DATA FOR THE TASK:
import Summits.Parity.BatemanHorn.Theorems.NormalFamilyBound.Negative.RealAxis

/-!
# Crux `NormalFamilyBound` (stmt-Parity-9769), line `Sketch` (card `renewal-phase-bootstrap`): the skeleton

Route `SelbergDelangeRigidity`, crux decl `Summit.Parity.BatemanHorn.Theses.SelbergDelangeRigidity.NormalFamilyBound`:
for every Bateman–Horn system `f` the family `H_x(z) = x⁻¹ (log x)^{k(1−z)} S_x(z)`, `S_x(z) = Σ_{n ≤ x} z^{Ω_f(n)}`,
is locally bounded on a thin rectangle `V_η = {−η < Re z < 7/4, |Im z| < η}`.

The line (ideator 2, `Cruxes/NormalFamilyBound/Ideator2Sketch.lean`, renewal-phase-bootstrap half; lead's reshaping):
bound `log ‖S_x(re^{iθ})‖` along arcs of fixed modulus through its exact angular derivative `−Im E_z[Ω_f]`,
`E_z := z S_x'(z)/S_x(z)`, by a one-sided Grönwall / barrier argument (`stub_arcBarrier`), starting
* on `Re z > 0` from the POSITIVE real point `r = |z|` (`stub_realAxisOrder`: Nair–Tenenbaum order of magnitude,
  positive weights) with the phase-velocity LOWER bound `stub_phaseVelocityLB` (the content on R+) — `stub_bootstrapTransfer`;
* on the near-zero box `−η < Re z ≤ 0` from the NEGATIVE real point `−t`, `t = |z|` (`stub_realSegmentParity`: the
  crux at the negative real points, the parity atom) with the ghost-insensitive UPPER bound `stub_phaseVelocityUB` —
  `stub_negativeAnchorTransfer`.
`NormalFamilyBound_of_stubs` composes (sorry-free: shrinking `η`, the two boxes, the finitely many `x ≤ 2`, the ball form);
`NormalFamilyBound_of` concludes the route decl BY NAME. Regions are chosen so that every arc used stays where the
phase-velocity hypotheses apply (moduli `≤ 15/8 < 2`; `|θ| < π/2` on R+; `π/2 ≤ |φ| ≤ π`, `t < 2η` on the left box).

Vocabulary: `V`, `Ωf`, `H`, `locallyBoundedSystems` of `Theorems/NormalFamilyBound/Negative/RealAxis.lean` (landed).
-/

namespace Summit.Parity.BatemanHorn.Cruxes.NormalFamilyBound.RenewalPhaseBootstrap

open Literature.NumberTheory.Sieve Polynomial Finset Filter
open Summit.Parity.BatemanHorn.Theses.SelbergDelangeRigidity
open Summit.Parity.BatemanHorn.Theorems.NormalFamilyBound.Negative

noncomputable section

/-! ## The stubs -/

/-- STUB (known in print; Nair–Tenenbaum 1998 Thm 1 / Henriot 2012 Thm 3 with the standard small-prime reduction
for `1 < r ≤ 15/8`): the positive-weight real-axis ORDER OF MAGNITUDE along a Bateman–Horn system, uniform in the
tilt `0 < r ≤ 15/8`: `S_x(r) = Σ_{n ≤ x} r^{Ω_f(n)} ≤ C x (log x)^{k(r−1)}` for `x ≥ 3`. -/
theorem stub_realAxisOrder :
    ∀ (k : ℕ) (f : Fin k → ℤ[X]), IsBatemanHornSystem f → ∃ C : ℝ, ∀ x : ℕ, 3 ≤ x →
      ∀ r : ℝ, 0 < r → r ≤ 15 / 8 →
        ∑ n ∈ Finset.range (x + 1), r ^ Ωf f n ≤ C * x * Real.log x ^ ((k : ℝ) * (r - 1)) := by
  sorry

/-- STUB (the content on R+, card's `C⁺`; lead): PHASE-VELOCITY LOWER BOUND. For some `η > 0` and constants
`C`, `K ≥ 0`: for `x ≥ 3`, along every arc point `z = re^{iθ}` with `0 < r ≤ 15/8`, `|θ| < π/2`, `|r sin θ| < η`
at which `‖S_x(z)‖` is still within `e^{−K}(log x)^{−kr(1−cos θ)}` of `S_x(r)`, the imaginary part of the tilted
mean `E_z[Ω_f] = z S_x'(z)/S_x(z)` in the direction of travel is at least its model value `k r |sin θ| log log x`
minus `C`. -/
theorem stub_phaseVelocityLB :
    ∀ (k : ℕ) (f : Fin k → ℤ[X]), IsBatemanHornSystem f → ∃ η : ℝ, 0 < η ∧ ∃ C K : ℝ, 0 ≤ K ∧
      ∀ x : ℕ, 3 ≤ x → ∀ r θ : ℝ, 0 < r → r ≤ 15 / 8 → |θ| < Real.pi / 2 → |r * Real.sin θ| < η →
        Real.exp (-K) * Real.log x ^ (-((k : ℝ) * r * (1 - Real.cos θ))) *
            (∑ n ∈ Finset.range (x + 1), r ^ Ωf f n) ≤
          ‖∑ n ∈ Finset.range (x + 1), ((r : ℂ) * Complex.exp ((θ : ℂ) * Complex.I)) ^ Ωf f n‖ →
        (k : ℝ) * r * |Real.sin θ| * Real.log (Real.log x) - C ≤
          Real.sign θ *
            ((∑ n ∈ Finset.range (x + 1), (Ωf f n : ℂ) * ((r : ℂ) * Complex.exp ((θ : ℂ) * Complex.I)) ^ Ωf f n) /
              (∑ n ∈ Finset.range (x + 1), ((r : ℂ) * Complex.exp ((θ : ℂ) * Complex.I)) ^ Ωf f n)).im := by
  sorry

EXERCISE BRIEF: Only the lines from the one containing "Real.sign θ *" to the end of the listing belong in the output, each reproduced exactly.

RESPONSE AREA:
          Real.sign θ *
            ((∑ n ∈ Finset.range (x + 1), (Ωf f n : ℂ) * ((r : ℂ) * Complex.exp ((θ : ℂ) * Complex.I)) ^ Ωf f n) /
              (∑ n ∈ Finset.range (x + 1), ((r : ℂ) * Complex.exp ((θ : ℂ) * Complex.I)) ^ Ωf f n)).im := by
  sorry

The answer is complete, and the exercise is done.